Stored data

+ + + +

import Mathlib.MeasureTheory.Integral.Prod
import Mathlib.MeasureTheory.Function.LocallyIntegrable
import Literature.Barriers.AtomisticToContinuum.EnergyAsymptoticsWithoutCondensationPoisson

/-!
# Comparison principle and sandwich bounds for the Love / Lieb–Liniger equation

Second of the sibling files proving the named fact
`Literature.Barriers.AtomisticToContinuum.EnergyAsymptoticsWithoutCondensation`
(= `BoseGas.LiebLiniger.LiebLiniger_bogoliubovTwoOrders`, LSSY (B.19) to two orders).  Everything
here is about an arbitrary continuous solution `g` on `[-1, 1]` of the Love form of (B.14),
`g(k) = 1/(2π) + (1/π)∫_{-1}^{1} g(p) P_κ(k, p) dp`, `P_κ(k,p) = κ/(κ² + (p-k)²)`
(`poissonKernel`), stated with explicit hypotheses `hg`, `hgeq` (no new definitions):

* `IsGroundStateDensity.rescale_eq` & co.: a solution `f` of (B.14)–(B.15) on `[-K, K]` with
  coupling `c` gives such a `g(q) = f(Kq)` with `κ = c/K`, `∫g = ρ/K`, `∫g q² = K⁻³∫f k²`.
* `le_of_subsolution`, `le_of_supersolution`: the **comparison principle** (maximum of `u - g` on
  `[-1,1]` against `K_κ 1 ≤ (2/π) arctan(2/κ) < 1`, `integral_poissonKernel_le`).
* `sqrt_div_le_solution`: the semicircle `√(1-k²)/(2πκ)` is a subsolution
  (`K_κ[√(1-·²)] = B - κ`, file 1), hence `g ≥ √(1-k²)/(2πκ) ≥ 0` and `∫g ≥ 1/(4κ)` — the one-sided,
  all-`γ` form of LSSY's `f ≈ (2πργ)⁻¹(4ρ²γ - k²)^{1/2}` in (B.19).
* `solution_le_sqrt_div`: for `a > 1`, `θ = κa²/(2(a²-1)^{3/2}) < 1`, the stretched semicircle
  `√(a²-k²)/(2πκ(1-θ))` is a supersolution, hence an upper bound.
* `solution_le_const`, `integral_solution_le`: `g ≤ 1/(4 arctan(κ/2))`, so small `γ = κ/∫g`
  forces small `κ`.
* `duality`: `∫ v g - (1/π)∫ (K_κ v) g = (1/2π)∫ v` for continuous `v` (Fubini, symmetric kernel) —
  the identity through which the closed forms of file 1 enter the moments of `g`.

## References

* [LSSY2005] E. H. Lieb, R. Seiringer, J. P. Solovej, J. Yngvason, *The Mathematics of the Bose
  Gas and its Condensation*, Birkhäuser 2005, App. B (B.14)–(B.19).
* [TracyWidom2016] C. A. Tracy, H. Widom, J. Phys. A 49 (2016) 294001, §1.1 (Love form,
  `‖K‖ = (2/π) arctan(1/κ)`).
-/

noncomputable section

+ + + +

## ACTIVITY
If a line in the data above holds the word "continuous", count it; give only the total.

## EXPECTED OUTPUT
2